/-- **Window comparison for the regularised modulus.**  Under the one-sided streamline-work bound
`⟪u, pressureForce u⟫ ≤ η‖u‖/((-t)√(-t))` (`η ≥ 0`), for `κ > 0` and `s ≤ t ≤ T < 0`:
`ρ_κ(u(t))(x) ≤ κ + C/√(-s) + 2η (1/√(-t) − 1/√(-s))`. -/
theorem rmod_le_window {C : ℝ} {u : ℝ → E3 → E3} (hu : IsTypeIAncientMild C u)
    {η : ℝ} (hη : 0 ≤ η)
    (hres : ∀ t < 0, ∀ x,
      ⟪u t x, pressureForce u t x⟫ ≤ η * ‖u t x‖ / ((-t) * Real.sqrt (-t)))
    {κ : ℝ} (hκ : 0 < κ) {s T : ℝ} (hsT : s < T) (hT : T < 0) :
    ∀ t ∈ Icc s T, ∀ x, rmod κ (u t) x ≤
      κ + C / Real.sqrt (-s) + 2 * η * ((Real.sqrt (-t))⁻¹ - (Real.sqrt (-s))⁻¹) := by
  have hs0 : s < 0 := hsT.trans hT
  -- constants
  set V : ℝ := C / Real.sqrt (-T) with hV
  have hV0 : 0 ≤ V := div_nonneg hu.nonneg (Real.sqrt_nonneg _)
  have hVb : ∀ τ ∈ Icc s T, ∀ y, ‖u τ y‖ ≤ V := fun τ hτ y => norm_le_window hu hT hτ y
  set β : ℝ := V + 7 with hβ
  have hβ0 : 0 ≤ β := by rw [hβ]; linarith
  set m : ℝ := C / Real.sqrt (-s) with hm
  have hm0 : 0 ≤ m := div_nonneg hu.nonneg (Real.sqrt_nonneg _)
  -- the comparison function `F(t) = 2η (1/√(-t) - 1/√(-s))`
  set F : ℝ → ℝ := fun t => 2 * η * ((Real.sqrt (-t))⁻¹ - (Real.sqrt (-s))⁻¹) with hF
  have hFderiv : ∀ t < 0, HasDerivAt F (η / ((-t) * Real.sqrt (-t))) t := by
    intro t ht
    have h := ((hasDerivAt_inv_sqrt_neg ht).sub_const ((Real.sqrt (-s))⁻¹)).const_mul (2 * η)
    refine h.congr_deriv ?_
    have hnt : 0 < -t := neg_pos.2 ht
    have hsq : 0 < Real.sqrt (-t) := Real.sqrt_pos.2 hnt
    have hne : (-t) * Real.sqrt (-t) ≠ 0 := by positivity
    field_simp
  have hFnonneg : ∀ t ∈ Icc s T, 0 ≤ F t := by
    intro t ht
    have ht0 : t < 0 := lt_of_le_of_lt ht.2 hT
    have h1 : Real.sqrt (-t) ≤ Real.sqrt (-s) := Real.sqrt_le_sqrt (by linarith [ht.1])
    have h2 : 0 < Real.sqrt (-t) := Real.sqrt_pos.2 (by linarith)
    have h3 : (Real.sqrt (-s))⁻¹ ≤ (Real.sqrt (-t))⁻¹ := inv_anti₀ h2 h1
    have : 0 ≤ (Real.sqrt (-t))⁻¹ - (Real.sqrt (-s))⁻¹ := sub_nonneg.2 h3
    positivity
  have hFs : F s = 0 := by simp [hF]
  -- smoothness data of the class
  have hsm : IsSmoothSpaceTimeOn (Iio 0) u := hu.1
  have huC2 : ∀ t < 0, ContDiff ℝ 2 (u t) := fun t ht =>
    (hu.contDiff_slice ht).of_le (by norm_cast)
  have hud : ∀ t < 0, ∀ x, DifferentiableAt ℝ (u t) x := fun t ht x =>
    ((huC2 t ht).of_le one_le_two).differentiable one_ne_zero x
  have hut : ∀ t < 0, ∀ x, HasDerivAt (fun τ => u τ x) (deriv (fun τ => u τ x) t) t := by
    intro t ht x
    exact ((hsm.differentiableWithinAt_time (mem_Iio.2 ht) x).differentiableAt
      (Iio_mem_nhds ht)).hasDerivAt
  -- the claim for every `ε > 0`, on every large ball
  suffices key : ∀ ε : ℝ, 0 < ε → ∀ R : ℝ, V / ε ≤ R →
      ∀ t ∈ Icc s T, ∀ x ∈ closedBall (0 : E3) R,
        rmod κ (u t) x - ((κ + m + F t) + ε * Real.exp (β * (t - s)) * (1 + ‖x‖ ^ 2)) ≤ 0 by
    intro t ht x
    refine le_of_forall_pos_le_add fun δ hδ => ?_
    set A : ℝ := Real.exp (β * (t - s)) * (1 + ‖x‖ ^ 2) with hA
    have hApos : 0 < A := by positivity
    have h := key (δ / A) (div_pos hδ hApos) (max (V / (δ / A)) ‖x‖) (le_max_left _ _) t ht x
      (mem_closedBall_zero_iff.2 (le_max_right _ _))
    have e1 : δ / A * Real.exp (β * (t - s)) * (1 + ‖x‖ ^ 2) = δ := by
      rw [hA]; field_simp
    rw [e1] at h
    simp only [hm, hF] at h ⊢
    linarith
  intro ε hε R hR
  have hR0 : 0 ≤ R := le_trans (div_nonneg hV0 hε.le) hR
  -- the comparison function and its time derivative
  set w : ℝ → E3 → ℝ := fun t x =>
    rmod κ (u t) x - ((κ + m + F t) + ε * Real.exp (β * (t - s)) * (1 + ‖x‖ ^ 2)) with hw
  set wₜ : ℝ → E3 → ℝ := fun t x =>
    ⟪u t x, deriv (fun τ => u τ x) t⟫ / rmod κ (u t) x -
      (η / ((-t) * Real.sqrt (-t)) + β * (ε * Real.exp (β * (t - s)) * (1 + ‖x‖ ^ 2))) with hwₜ
  set K : Set E3 := closedBall 0 R with hK
  set U : Set E3 := ball 0 R with hU
  have hKc : IsCompact K := isCompact_closedBall _ _
  have hUo : IsOpen U := isOpen_ball
  have hUK : U ⊆ K := ball_subset_closedBall
  -- (a) joint continuity on `[s, T] × K`
  have hc : ContinuousOn (uncurry w) (Icc s T ×ˢ K) := by
    have hsub : Icc s T ×ˢ K ⊆ Iio (0 : ℝ) ×ˢ (univ : Set E3) :=
      prod_mono (fun t ht => lt_of_le_of_lt ht.2 hT) (subset_univ _)
    have huc : ContinuousOn (uncurry u) (Icc s T ×ˢ K) := hsm.continuousOn.mono hsub
    have h1 : ContinuousOn (fun p : ℝ × E3 => Real.sqrt (κ ^ 2 + ‖uncurry u p‖ ^ 2))
        (Icc s T ×ˢ K) := (continuousOn_const.add (huc.norm.pow 2)).sqrt
    have hsqrt : ContinuousOn (fun p : ℝ × E3 => (Real.sqrt (-p.1))⁻¹) (Icc s T ×ˢ K) := by
      refine ContinuousOn.inv₀ (by fun_prop) ?_
      intro p hp
      have : p.1 < 0 := lt_of_le_of_lt hp.1.2 hT
      exact (Real.sqrt_pos.2 (by linarith)).ne'
    have h2 : ContinuousOn (fun p : ℝ × E3 =>
        (κ + m + 2 * η * ((Real.sqrt (-p.1))⁻¹ - (Real.sqrt (-s))⁻¹)) +
          ε * Real.exp (β * (p.1 - s)) * (1 + ‖p.2‖ ^ 2)) (Icc s T ×ˢ K) := by
      have h3 : ContinuousOn (fun p : ℝ × E3 => ε * Real.exp (β * (p.1 - s)) * (1 + ‖p.2‖ ^ 2))
          (Icc s T ×ˢ K) := by fun_prop
      exact (continuousOn_const.add (continuousOn_const.mul (hsqrt.sub continuousOn_const))).add h3
    refine (h1.sub h2).congr fun p _ => ?_
    simp only [hw, hF, uncurry, rmod_apply, Pi.sub_apply]
  -- (b) smooth slices
  have h2 : ∀ t ∈ Ioc s T, ContDiff ℝ 2 (w t) := by
    intro t ht
    have ht0 : t < 0 := lt_of_le_of_lt ht.2 hT
    exact (contDiff_rmod hκ (huC2 t ht0)).sub
      (contDiff_barrier (κ + m + F t) (ε * Real.exp (β * (t - s))))
  -- (c) the left time derivative
  have ht : ∀ t ∈ Ioc s T, ∀ x ∈ U, HasDerivWithinAt (fun τ => w τ x) (wₜ t x) (Icc s t) t := by
    intro t ht x _
    have ht0 : t < 0 := lt_of_le_of_lt ht.2 hT
    have h_n : HasDerivAt (fun τ => κ ^ 2 + ‖u τ x‖ ^ 2)
        (2 * ⟪u t x, deriv (fun τ => u τ x) t⟫) t :=
      (hut t ht0 x).norm_sq.const_add (κ ^ 2)
    have hne : κ ^ 2 + ‖u t x‖ ^ 2 ≠ 0 := by positivity
    have h_rho : HasDerivAt (fun τ => rmod κ (u τ) x)
        (⟪u t x, deriv (fun τ => u τ x) t⟫ / rmod κ (u t) x) t := by
      have h := h_n.sqrt hne
      have hfun : (fun τ => rmod κ (u τ) x) = fun τ => Real.sqrt (κ ^ 2 + ‖u τ x‖ ^ 2) := rfl
      rw [hfun]
      refine h.congr_deriv ?_
      have hs : Real.sqrt (κ ^ 2 + ‖u t x‖ ^ 2) ≠ 0 := (Real.sqrt_pos.2 (by positivity)).ne'
      rw [rmod_apply]
      field_simp
    have h_exp : HasDerivAt (fun τ => ε * Real.exp (β * (τ - s)) * (1 + ‖x‖ ^ 2))
        (β * (ε * Real.exp (β * (t - s)) * (1 + ‖x‖ ^ 2))) t := by
      have h1 : HasDerivAt (fun τ => Real.exp (β * (τ - s))) (Real.exp (β * (t - s)) * β) t := by
        have := (((hasDerivAt_id t).sub_const s).const_mul β).exp
        simpa using this
      have h2 := (h1.const_mul ε).mul_const (1 + ‖x‖ ^ 2)
      refine h2.congr_deriv ?_
      ring
    have h_all := h_rho.sub (((hFderiv t ht0).const_add (κ + m)).add h_exp)
    simp only [hw, hwₜ]
    exact h_all.hasDerivWithinAt
  -- (d) the sub-solution implication, from Kato's inequality and the residual inequality
  have hsub : ∀ t ∈ Ioc s T, ∀ x ∈ U, fderiv ℝ (w t) x = 0 → (Δ (w t)) x ≤ 0 → wₜ t x ≤ 0 := by
    intro t ht x hx hgrad hlap
    have ht0 : t < 0 := lt_of_le_of_lt ht.2 hT
    have htI : t ∈ Icc s T := ⟨ht.1.le, ht.2⟩
    set c : ℝ := ε * Real.exp (β * (t - s)) with hc
    have hc0 : 0 < c := by positivity
    have hρ0 : 0 < rmod κ (u t) x := rmod_pos hκ _ _
    have hden : 0 < (-t) * Real.sqrt (-t) := by
      have : 0 < -t := neg_pos.2 ht0
      positivity
    -- elementary estimates for the barrier budget
    set A : ℝ := c * (1 + ‖x‖ ^ 2) with hA
    have hA0 : 0 ≤ A := by positivity
    have hx2 : 2 * (‖x‖ * V) ≤ V * (1 + ‖x‖ ^ 2) := by
      nlinarith [sq_nonneg (‖x‖ - 1), norm_nonneg x]
    have hx2' : c * (2 * (‖x‖ * V)) ≤ V * A := by
      calc c * (2 * (‖x‖ * V)) ≤ c * (V * (1 + ‖x‖ ^ 2)) := mul_le_mul_of_nonneg_left hx2 hc0.le
        _ = V * A := by rw [hA]; ring
    have h6 : 6 * c ≤ 7 * A := by
      have hpos : 0 ≤ c * ‖x‖ ^ 2 := by positivity
      have e1 : 7 * A - 6 * c = c + 7 * (c * ‖x‖ ^ 2) := by rw [hA]; ring
      nlinarith
    have e2 : β * A = V * A + 7 * A := by rw [hβ]; ring
    -- the drift term (class velocity bound on the window)
    have hconv : -(c * (2 * (‖x‖ * V))) ≤ c * (2 * ⟪x, u t x⟫) := by
      have h1 : |⟪x, u t x⟫| ≤ ‖x‖ * ‖u t x‖ := abs_real_inner_le_norm _ _
      have h2 : ‖x‖ * ‖u t x‖ ≤ ‖x‖ * V :=
        mul_le_mul_of_nonneg_left (hVb t htI x) (norm_nonneg _)
      have h3 := (abs_le.1 (h1.trans h2)).1
      nlinarith
    have f4 : -(rmod κ (u t) x * (c * (2 * (‖x‖ * V)))) ≤
        rmod κ (u t) x * (c * (2 * ⟪x, u t x⟫)) := by
      have h := mul_le_mul_of_nonneg_left hconv hρ0.le
      rwa [mul_neg] at h
    -- derivative of `w t`: the gradient condition at the touching point
    have hB := hasFDerivAt_barrier (κ + m + F t) c x
    have hI := hasFDerivAt_rmod hκ (hud t ht0 x)
    have hwderiv : HasFDerivAt (w t)
        ((rmod κ (u t) x)⁻¹ • ((innerSL ℝ (u t x) : E3 →L[ℝ] ℝ).comp (fderiv ℝ (u t) x)) -
          c • ((2 : ℕ) • (innerSL ℝ x : E3 →L[ℝ] ℝ))) x := by
      have h := hI.sub hB
      simp only [hw, hc]
      exact h
    have hDeq : (rmod κ (u t) x)⁻¹ • ((innerSL ℝ (u t x) : E3 →L[ℝ] ℝ).comp (fderiv ℝ (u t) x)) =
        c • ((2 : ℕ) • (innerSL ℝ x : E3 →L[ℝ] ℝ)) := by
      have := hwderiv.fderiv
      rw [hgrad] at this
      exact (sub_eq_zero.1 this.symm)
    have hDapply : (rmod κ (u t) x)⁻¹ * ⟪u t x, fderiv ℝ (u t) x (u t x)⟫ =
        c * (2 * ⟪x, u t x⟫) := by
      have := congrArg (fun L : E3 →L[ℝ] ℝ => L (u t x)) hDeq
      simpa [innerSL_apply_apply, nsmul_eq_mul] using this
    have f2 : ⟪u t x, fderiv ℝ (u t) x (u t x)⟫ = rmod κ (u t) x * (c * (2 * ⟪x, u t x⟫)) := by
      rw [← hDapply, ← mul_assoc, mul_inv_cancel₀ hρ0.ne', one_mul]
    -- Laplacians: the barrier absorbs `Δρ_κ ≤ 6c`, Kato converts it to `⟪u, Δu⟫ ≤ 6c ρ_κ`
    have hΔeq : (Δ (w t)) x = (Δ (rmod κ (u t))) x - 6 * c := by
      have h1 : ContDiffAt ℝ 2 (rmod κ (u t)) x := (contDiff_rmod hκ (huC2 t ht0)).contDiffAt
      have h2' : ContDiffAt ℝ 2 (fun y : E3 => ((κ + m + F t) + c * (1 + ‖y‖ ^ 2) : ℝ)) x :=
        (contDiff_barrier (κ + m + F t) c).contDiffAt
      have h4 := h1.laplacian_sub h2'
      have hfun : w t = (rmod κ (u t)) -
          fun y : E3 => ((κ + m + F t) + c * (1 + ‖y‖ ^ 2) : ℝ) := by
        funext y
        simp only [hw, hc, Pi.sub_apply]
      rw [hfun, h4, laplacian_barrier]
    have hΔρ : (Δ (rmod κ (u t))) x ≤ 6 * c := by
      rw [hΔeq] at hlap; linarith
    have f3 : ⟪u t x, (Δ (u t)) x⟫ ≤ rmod κ (u t) x * (6 * c) :=
      (inner_laplacian_le_rmod_mul_laplacian hκ (huC2 t ht0) x).trans
        (mul_le_mul_of_nonneg_left hΔρ hρ0.le)
    -- the speed ratio `|u|/ρ_κ ≤ 1` on the forcing
    have f1 : η * ‖u t x‖ / ((-t) * Real.sqrt (-t)) ≤
        η * rmod κ (u t) x / ((-t) * Real.sqrt (-t)) :=
      div_le_div_of_nonneg_right (mul_le_mul_of_nonneg_left (norm_le_rmod κ (u t) x) hη) hden.le
    -- the residual inequality at `(t, x)`
    have hr := hres t ht0 x
    rw [pressureForce_apply, inner_sub_right, inner_add_right, convect_apply, f2] at hr
    have hP : ⟪u t x, deriv (fun τ => u τ x) t⟫ ≤
        (η / ((-t) * Real.sqrt (-t)) + β * A) * rmod κ (u t) x := by
      have g1 : ⟪u t x, deriv (fun τ => u τ x) t⟫ ≤
          η * rmod κ (u t) x / ((-t) * Real.sqrt (-t)) +
            rmod κ (u t) x * (c * (2 * (‖x‖ * V))) + rmod κ (u t) x * (6 * c) := by
        linarith [hr, f1, f3, f4]
      have g2 : c * (2 * (‖x‖ * V)) + 6 * c ≤ β * A := by linarith [hx2', h6, e2]
      calc ⟪u t x, deriv (fun τ => u τ x) t⟫
          ≤ η * rmod κ (u t) x / ((-t) * Real.sqrt (-t)) +
              rmod κ (u t) x * (c * (2 * (‖x‖ * V))) + rmod κ (u t) x * (6 * c) := g1
        _ = (η / ((-t) * Real.sqrt (-t)) + (c * (2 * (‖x‖ * V)) + 6 * c)) * rmod κ (u t) x := by
            ring
        _ ≤ (η / ((-t) * Real.sqrt (-t)) + β * A) * rmod κ (u t) x :=
            mul_le_mul_of_nonneg_right (by linarith [g2]) hρ0.le
    -- conclude
    have e3 : wₜ t x = ⟪u t x, deriv (fun τ => u τ x) t⟫ / rmod κ (u t) x -
        (η / ((-t) * Real.sqrt (-t)) + β * A) := by
      simp only [hwₜ, hA, hc]
    rw [e3, sub_nonpos, div_le_iff₀ hρ0]
    exact hP
  -- (e) the parabolic boundary: `t = s`
  have hbot : ∀ x ∈ K, w s x ≤ 0 := by
    intro x _
    have h1 : rmod κ (u s) x ≤ κ + m := by
      calc rmod κ (u s) x ≤ κ + ‖u s x‖ := rmod_le hκ.le _ _
        _ ≤ κ + m := by rw [hm]; linarith [hu.norm_le hs0 x]
    have h3 : 0 ≤ ε * Real.exp (β * (s - s)) * (1 + ‖x‖ ^ 2) := by positivity
    simp only [hw]
    rw [hFs]
    linarith
  -- (f) the parabolic boundary: the sphere `|x| = R`
  have hlat : ∀ t ∈ Icc s T, ∀ x ∈ K \ U, w t x ≤ 0 := by
    intro t ht' x hx
    have hxK : ‖x‖ ≤ R := mem_closedBall_zero_iff.1 hx.1
    have hxR : ‖x‖ = R := by
      have hnot : x ∉ ball (0 : E3) R := hx.2
      have : R ≤ ‖x‖ := by simpa using hnot
      exact le_antisymm hxK this
    have hexp1 : 1 ≤ Real.exp (β * (t - s)) :=
      Real.one_le_exp (mul_nonneg hβ0 (by linarith [ht'.1]))
    have hH : ε * (1 + ‖x‖ ^ 2) ≤ ε * Real.exp (β * (t - s)) * (1 + ‖x‖ ^ 2) := by
      have : ε * (1 + ‖x‖ ^ 2) * 1 ≤ ε * (1 + ‖x‖ ^ 2) * Real.exp (β * (t - s)) :=
        mul_le_mul_of_nonneg_left hexp1 (by positivity)
      linarith
    have h1 : rmod κ (u t) x ≤ κ + V := by
      calc rmod κ (u t) x ≤ κ + ‖u t x‖ := rmod_le hκ.le _ _
        _ ≤ κ + V := by linarith [hVb t ht' x]
    have h2 : V ≤ ε * (1 + ‖x‖ ^ 2) := by
      rw [hxR]
      have hεR : V ≤ ε * R := by rwa [div_le_iff₀' hε] at hR
      nlinarith [sq_nonneg (R - 1), hε.le]
    have hF0 := hFnonneg t ht'
    simp only [hw]
    linarith
  intro t ht' x hx
  have h := weak_max_principle hKc hUo hUK hc h2 ht hsub hbot hlat t ht' x hx
  simpa only [hw] using h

> **TASK OBJECTIVE**:
Retype, in the same exact form, the lines of the material above from the line holding "(Iio_mem_nhds ht)).hasDerivAt" through the line holding "-- the comparison function and".

> **SOLUTION TO THIS PROBLEM**:
      (Iio_mem_nhds ht)).hasDerivAt
  -- the claim for every `ε > 0`, on every large ball
  suffices key : ∀ ε : ℝ, 0 < ε → ∀ R : ℝ, V / ε ≤ R →
      ∀ t ∈ Icc s T, ∀ x ∈ closedBall (0 : E3) R,
        rmod κ (u t) x - ((κ + m + F t) + ε * Real.exp (β * (t - s)) * (1 + ‖x‖ ^ 2)) ≤ 0 by
    intro t ht x
    refine le_of_forall_pos_le_add fun δ hδ => ?_
    set A : ℝ := Real.exp (β * (t - s)) * (1 + ‖x‖ ^ 2) with hA
    have hApos : 0 < A := by positivity
    have h := key (δ / A) (div_pos hδ hApos) (max (V / (δ / A)) ‖x‖) (le_max_left _ _) t ht x
      (mem_closedBall_zero_iff.2 (le_max_right _ _))
    have e1 : δ / A * Real.exp (β * (t - s)) * (1 + ‖x‖ ^ 2) = δ := by
      rw [hA]; field_simp
    rw [e1] at h
    simp only [hm, hF] at h ⊢
    linarith
  intro ε hε R hR
  have hR0 : 0 ≤ R := le_trans (div_nonneg hV0 hε.le) hR
  -- the comparison function and its time derivative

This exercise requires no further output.